Are there cases where database designers are not allowed to know the details of the data? I am looking for real-world examples to learn from — please.

I can't help but tell a story about database nightmares. One of the worst was when Amazon was first growing. Initially they only sold books, then expanded to music, and then to many other things.
For a period of about two years, Amazon would announce a new market every two or three months -- children's clothing, housewares, garden supplies, food, and so on. The database folks were tasked with developing and supporting the systems for the product lines. However, Amazon considered the new product announcements to be highly, highly secret.
In particular, the data warehouse people would be kept further from the loop. Sometimes, they would find out about a new line of business by reading news -- and then have to support it in the data warehouse.
So, they had to develop a flexible database to meet unannounced business needs.
In any business environment, there are new needs that arise. I would suggest a book such as Ralph Kimball's "Data Warehouse Toolkit" for more background on how to develop a fairly robust system.

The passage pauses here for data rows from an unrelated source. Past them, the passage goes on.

import Mathlib
import Summits.NavierStokesRegularity.OSWSelfSimilar.TypeIIInnerLimitTypeBetaKillForms
import HarnessLib
/-!
# The inner object of an axisymmetric singularity: constant axial stream OR (AX-L) counterexample — UNCONDITIONAL
# (zone Z1 TEMPLATE §T1.4-I (I-2)–(I-5) assembled on K8's standing hypotheses WITHOUT the conjecture; kernel)

HONEST FRAMING (cell ns-blowup GROUP B «PROFILE SEARCH», zone Z1; D-0035/D-0074): part XXV of the Z1 dictionary. Parts
XXII/XXIII assembled TEMPLATE §T1.4-I as «IF (AX-L) holds, the inner object is constant». This file removes the conjecture
from the HYPOTHESES and puts it where the TEMPLATE has it — in the type-(β) branch of the CONCLUSION: on K8's standing
hypotheses verbatim (maximal smooth solution with finite lifespan, Leray–Hopf, bounded on closed sub-slabs, axisymmetric,
bounded initial swirl) a gauge N-a zoom converges along a subsequence to a KNSS blow-up limit `W` which is

  EITHER (α) constant in space on every slice,
  OR     (β) axisymmetric with swirl `≤ ‖Γ₀‖_∞` on every slice and NON-constant on some slice — and then (part XXIV, all by
         DISCHARGED tree theorems) it REFUTES `AxisymmetricLiouvilleBoundedSwirl`, carries swirl, has `r‖W_pol‖` unbounded
         (`violates: V-CR`), `Γ_W ∉ L^∞_s L^p` for every finite `p ≥ 1`, and `Γ_W` non-decaying at radial infinity.

* `innerLimit_caseA_data_standing` — Case A (`rₖ/λₖ → d`) from the standing hypotheses, NO conjecture: the axis-centred zoom
  converges along a subsequence to a KNSS blow-up limit with AXISYMMETRIC slices and swirl `≤ Mₛ` (the proof of part XXII's
  `innerLimit_const_caseA_standing_under_axisymmetricLiouville` with its last step — the appeal to (AX-L) — replaced by part
  XVIII's `caseA_data_of_axisCentred_zoom` / part XII's `abs_swirl_ancientLimit_le_of_lifespan`);
* `innerLimit_dichotomy_of_unbounded`, `innerLimit_dichotomy_of_singularity` — the Case-A/Case-B split assembled without
  (AX-L): constant (Case B, part XXI) ∨ axisymmetric with swirl `≤ Mₛ` (Case A);
* `innerLimit_alternative_of_singularity` — **THE CENSUS SENTENCE BY DECL, UNCONDITIONAL**: (α) ∨ [(β) ∧ ¬(AX-L) ∧ the
  (I-5) kill forms (i)–(iv)]. Under (AX-L) the second branch is contradictory, so this statement contains part XXIII's
  `innerLimit_const_of_singularity_under_axisymmetricLiouville` (not restated: same type, gate dedup).

**Nothing here asserts that such a singular solution exists, that (AX-L) holds or fails, or anything about Navier–Stokes
regularity/blow-up; every statement is an implication on a hypothetical singular solution.** «violates: n/a — dictionary»;
bears_on LADDER-NS N5/Z1 → N1 linear core / N0⁻ ((I-2)/(I-3)/(I-4)/(I-5)). Author: ns-blowup-profile-eng-1 g8, 2026-08-27.
-/

open Real Filter Topology Set MeasureTheory Function Bornology
open scoped ENNReal NNReal
open Literature.Analysis.FluidPDE

namespace Summit.NavierStokesRegularity.OSWSelfSimilar
namespace TypeIIModulationDictionary

section Alternative

variable {T Mₛ : ℝ} {u : ℝ → EuclideanSpace ℝ (Fin 3) → EuclideanSpace ℝ (Fin 3)}
  {p : ℝ → EuclideanSpace ℝ (Fin 3) → ℝ}
/-- LOWER layer function of a window: the exact layer sum for `|k| ≤ 3`, the coset MIN for `|k| > 3`. -/
noncomputable def layerLo (w : Fin 6 → ℤ) (B : E3 →ₗ[ℝ] E3) (n : ℕ) (k : ℤ) : ℝ :=
  if |k| ≤ 3 then layerSum B n k (windowLabel w k) else min (layerSum B n k 0) (min (layerSum B n k 1) (layerSum B n k 2))

/-- The WINDOW SUM `T₃↑(w, B) = Σ'_k layerUp w B 6 k` — an upper bound for `shapeSix` of every chart with window `w` and linear part `B`. -/
noncomputable def windowSixUp (w : Fin 6 → ℤ) (B : E3 →ₗ[ℝ] E3) : ℝ := ∑' k : ℤ, layerUp w B 6 k

/-- The WINDOW SUM `T₆↓(w, B) = Σ'_k layerLo w B 12 k` — a lower bound for `shapeTwelve` of every chart with window `w` and linear part `B`. -/
noncomputable def windowTwelveLo (w : Fin 6 → ℤ) (B : E3 →ₗ[ℝ] E3) : ℝ := ∑' k : ℤ, layerLo w B 12 k

/-- `layerUp_nonneg` (docstring added by the landing lane; see the module docstring). [formal bookkeeping] -/
theorem layerUp_nonneg (w : Fin 6 → ℤ) (B : E3 →ₗ[ℝ] E3) (n : ℕ) (k : ℤ) : 0 ≤ layerUp w B n k := by
  unfold layerUp
  split_ifs
  · exact layerSum_nonneg _ _ _ _
  · exact (layerSum_nonneg _ _ _ _).trans (le_max_left _ _)

/-- `layerLo_nonneg` (docstring added by the landing lane; see the module docstring). [formal bookkeeping] -/
theorem layerLo_nonneg (w : Fin 6 → ℤ) (B : E3 →ₗ[ℝ] E3) (n : ℕ) (k : ℤ) : 0 ≤ layerLo w B n k := by
  unfold layerLo
  split_ifs
  · exact layerSum_nonneg _ _ _ _
  · exact le_min (layerSum_nonneg _ _ _ _) (le_min (layerSum_nonneg _ _ _ _) (layerSum_nonneg _ _ _ _))

/-- Pointwise: the chart's layer sum is below the window's upper layer function. [this file] -/
theorem layerSum_le_layerUp (s : ℤ → ℤ) (B : E3 →ₗ[ℝ] E3) (n : ℕ) (k : ℤ) :
    layerSum B n k (haggLabel s k) ≤ layerUp (windowOf s) B n k := by
  unfold layerUp
  split_ifs with hk
  · rw [haggLabel_eq_windowLabel s hk]
  · exact layerSum_le_max₃ B n k _

/-- Pointwise: the window's lower layer function is below the chart's layer sum. [this file] -/
theorem layerLo_le_layerSum (s : ℤ → ℤ) (B : E3 →ₗ[ℝ] E3) (n : ℕ) (k : ℤ) :
    layerLo (windowOf s) B n k ≤ layerSum B n k (haggLabel s k) := by
  unfold layerLo
  split_ifs with hk
  · rw [haggLabel_eq_windowLabel s hk]
  · exact min₃_le_layerSum B n k _

/-- The far coset max is dominated by the majorant layer: `|k| > 3 ⇒ max₃ layerSum B 6 k {0,1,2} ≤ (1−m)⁻⁶ Σ' geomFiber k` (and `12`). [this file] -/
theorem max₃_layerSum_le {B : E3 →ₗ[ℝ] E3} {m : ℝ} (hm : m ≤ 1 / 6) (hB : ∃ Q : E3 →ₗᵢ[ℝ] E3, ∀ v, ‖B v - Q v‖ ≤ m * ‖v‖)
    {k : ℤ} (hk : 3 < |k|) :
    max (layerSum B 6 k 0) (max (layerSum B 6 k 1) (layerSum B 6 k 2)) ≤ (1 - m)⁻¹ ^ 6 * ∑' ij : ℤ × ℤ, geomFiber k ij ∧
      max (layerSum B 12 k 0) (max (layerSum B 12 k 1) (layerSum B 12 k 2)) ≤ (1 - m)⁻¹ ^ 12 * ∑' ij : ℤ × ℤ, geomFiber k ij := by
  have hk2 : 2 ≤ |k| := (lt_trans (by norm_num) hk).le
  have h0 : |(0:ℤ)| ≤ |k| := by rw [abs_zero]; exact abs_nonneg k
  have h1 : |(1:ℤ)| ≤ |k| := by rw [abs_one]; exact le_trans (by norm_num) hk2
  have h2 : |(2:ℤ)| ≤ |k| := by rw [abs_two]; exact hk2
  exact ⟨max_le (layerSum_far_le hm hB h0 hk2).1 (max_le (layerSum_far_le hm hB h1 hk2).1 (layerSum_far_le hm hB h2 hk2).1),
    max_le (layerSum_far_le hm hB h0 hk2).2 (max_le (layerSum_far_le hm hB h1 hk2).2 (layerSum_far_le hm hB h2 hk2).2)⟩

/-- **The window sums are genuine series**: `k ↦ layerUp (windowOf s) B 6 k` and `k ↦ layerLo (windowOf s) B 12 k` are summable for a Hägg sequence `s`
and `B` within `m ≤ 1/6` of an isometry (window layers: the chart's own layer sums; far layers: the majorant). [this file] -/
theorem summable_layerUp_layerLo {s : ℤ → ℤ} (hs : IsHaggSeq s) {B : E3 →ₗ[ℝ] E3} {m : ℝ} (hm : m ≤ 1 / 6)
    (hB : ∃ Q : E3 →ₗᵢ[ℝ] E3, ∀ v, ‖B v - Q v‖ ≤ m * ‖v‖) :
    Summable (fun k : ℤ => layerUp (windowOf s) B 6 k) ∧ Summable (fun k : ℤ => layerLo (windowOf s) B 12 k) := by
  obtain ⟨hS6, hS12, -, -⟩ := summable_layerSum_chart hs hm hB
  have hG := summable_tsum_geomFiber
  refine ⟨?_, ?_⟩
  · -- `0 ≤ layerUp ≤ (own layer sum) + (1−m)⁻⁶ · majorant layer`
    refine Summable.of_nonneg_of_le (fun k => layerUp_nonneg _ _ _ _) (fun k => ?_) (hS6.add (hG.mul_left ((1 - m)⁻¹ ^ 6)))
    have hG0 : 0 ≤ (1 - m)⁻¹ ^ 6 * ∑' ij : ℤ × ℤ, geomFiber k ij := by
      have : 0 < 1 - m := by linarith
      exact mul_nonneg (by positivity) (tsum_nonneg fun ij => geomFiber_nonneg k ij)
    unfold layerUp
    split_ifs with hk
    · rw [haggLabel_eq_windowLabel s hk]
      linarith
    · have := (max₃_layerSum_le hm hB (not_le.mp hk)).1
      linarith [layerSum_nonneg B 6 k (haggLabel s k)]
  · refine Summable.of_nonneg_of_le (fun k => layerLo_nonneg _ _ _ _) (fun k => layerLo_le_layerSum s B 12 k) hS12

/-- ★ **`shapeSix c ≤ T₃↑(windowOf c.s, c.B)`** for a `θ`-admissible chart, `θ ≤ 1/18`. [this file] -/
theorem shapeSix_le_windowSixUp {θ : ℝ} (hθ : θ ≤ 1 / 18) {c : Chart} (hc : ChartAdmissible θ c) :
    shapeSix c ≤ windowSixUp (windowOf c.s) c.B := by
  obtain ⟨hs, -, -, hB, -⟩ := hc
  have hm : 3 * θ ≤ 1 / 6 := by linarith
  obtain ⟨hS6, -, -, -⟩ := summable_layerSum_chart hs hm hB
  rw [shapeSix_eq_tsum_layerSum c hs hm hB]
  exact hS6.tsum_le_tsum (fun k => layerSum_le_layerUp c.s c.B 6 k) (summable_layerUp_layerLo hs hm hB).1

/-- ★ **`T₆↓(windowOf c.s, c.B) ≤ shapeTwelve c`** for a `θ`-admissible chart, `θ ≤ 1/18`. [this file] -/
theorem windowTwelveLo_le_shapeTwelve {θ : ℝ} (hθ : θ ≤ 1 / 18) {c : Chart} (hc : ChartAdmissible θ c) :
    windowTwelveLo (windowOf c.s) c.B ≤ shapeTwelve c := by
  obtain ⟨hs, -, -, hB, -⟩ := hc
  have hm : 3 * θ ≤ 1 / 6 := by linarith
  obtain ⟨-, hS12, -, -⟩ := summable_layerSum_chart hs hm hB
  rw [shapeTwelve_eq_tsum_layerSum c hs hm hB]
  exact (summable_layerUp_layerLo hs hm hB).2.tsum_le_tsum (fun k => layerLo_le_layerSum c.s c.B 12 k) hS12

/-! ## §5 Assembly: Z2-S from per-window certificates -/

/-- `WindowGood θ θ₀ τ w B`: the pair (window, linear part) is realised by some `θ`-admissible, `(θ₀, τ)`-pattern-far chart — the region the
window table has to certify (to be coarsened to an explicit far-shape cell condition by `PatternFar ⇒ FarShape`). -/
def WindowGood (θ θ₀ τ : ℝ) (w : Fin 6 → ℤ) (B : E3 →ₗ[ℝ] E3) : Prop :=
  ∃ c : Chart, ChartAdmissible θ c ∧ PatternFar θ₀ τ c ∧ c.B = B ∧ windowOf c.s = w

/-- A good window is a Hägg word: every sign is `±1`. [this file] -/
theorem windowGood_isHagg {θ θ₀ τ : ℝ} {w : Fin 6 → ℤ} {B : E3 →ₗ[ℝ] E3} (h : WindowGood θ θ₀ τ w B) (i : Fin 6) : w i = 1 ∨ w i = -1 := by
  obtain ⟨c, hc, -, -, rfl⟩ := h
  exact hc.1 _

/-- A good linear part is within `3θ` of a linear isometry. [this file] -/
theorem windowGood_near {θ θ₀ τ : ℝ} {w : Fin 6 → ℤ} {B : E3 →ₗ[ℝ] E3} (h : WindowGood θ θ₀ τ w B) :
    ∃ Q : E3 →ₗᵢ[ℝ] E3, ∀ v, ‖B v - Q v‖ ≤ 3 * θ * ‖v‖ := by
  obtain ⟨c, hc, -, rfl, -⟩ := h
  exact hc.2.2.2.1

/-- A good pair comes with a pattern-far chart carrying exactly this window and linear part (for `PatternFar ⇒ FarShape`). [this file] -/
theorem windowGood_far {θ θ₀ τ : ℝ} {w : Fin 6 → ℤ} {B : E3 →ₗ[ℝ] E3} (h : WindowGood θ θ₀ τ w B) :
    ∃ c : Chart, ChartAdmissible θ c ∧ PatternFar θ₀ τ c ∧ c.B = B ∧ windowOf c.s = w := h

/-- ★ **Z2-S from the window table**: if every good pair satisfies `T₃↑(w,B)² ≤ 24 Φ · T₆↓(w,B)` (`Φ ≥ 0`, `θ ≤ 1/18`) then `CoreFarShapeBound θ θ₀ Φ τ`. [this file] -/
theorem coreFarShapeBound_of_windowSums {θ θ₀ Φ τ : ℝ} (hθ : θ ≤ 1 / 18) (hΦ : 0 ≤ Φ)
    (hcert : ∀ w B, WindowGood θ θ₀ τ w B → windowSixUp w B ^ 2 ≤ 24 * Φ * windowTwelveLo w B) :
    CoreFarShapeBound θ θ₀ Φ τ :=
  coreFarShapeBound_of_windows (WindowGood θ θ₀ τ) windowSixUp windowTwelveLo hΦ
    (fun c hc hfar => ⟨windowOf c.s, c.B, ⟨c, hc, hfar, rfl, rfl⟩, shapeSix_le_windowSixUp hθ hc, windowTwelveLo_le_shapeTwelve hθ hc⟩)
    hcert

/-- ★ **Record corollary**: at `(θ, θ₀, κ) = (1/25, 1/2000, 1/(2·10⁷))`, margin `10⁻⁹`, an hcp upper bound `u ≤ −(1/(2·10⁷) + 10⁻⁹)` and the WINDOW
TABLE at level `Φ = −(u + 1/(2·10⁷) + 10⁻⁹)` give Z2 `FarCoreExcess (1/25) (1/2000) (1/(2·10⁷))`. [this file] -/
theorem farCoreExcess_record_of_windowSums {u τ : ℝ} (hτ : 0 < τ) (hU : HcpEnergyUpper u) (hu : u + 1 / (2 * 10 ^ 7) + 1 / 10 ^ 9 ≤ 0)
    (hcert : ∀ w B, WindowGood (1 / 25) (1 / 2000) τ w B →
      windowSixUp w B ^ 2 ≤ 24 * (-(u + 1 / (2 * 10 ^ 7) + 1 / 10 ^ 9)) * windowTwelveLo w B) :
    FarCoreExcess (1 / 25) (1 / 2000) (1 / (2 * 10 ^ 7)) :=
  farCoreExcess_record_of_certificate hτ hU (coreFarShapeBound_of_windowSums (by norm_num) (by linarith) hcert)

I am currently working at a company that stores very private personal information. I am not allowed access to the production database. For our development and test environments, we replace all names, addresses, and other personal information with randomly generated information.

Yes, I've often seen databases allow for custom data to be defined by the user. The basic approach is to design a meta data system for your database. Then allow entities associations with custom fields. You wouldn't want to do this for all your data, otherwise you'll just end up with a database in a database, but for dynamically adding a number of custom fields this approach works well.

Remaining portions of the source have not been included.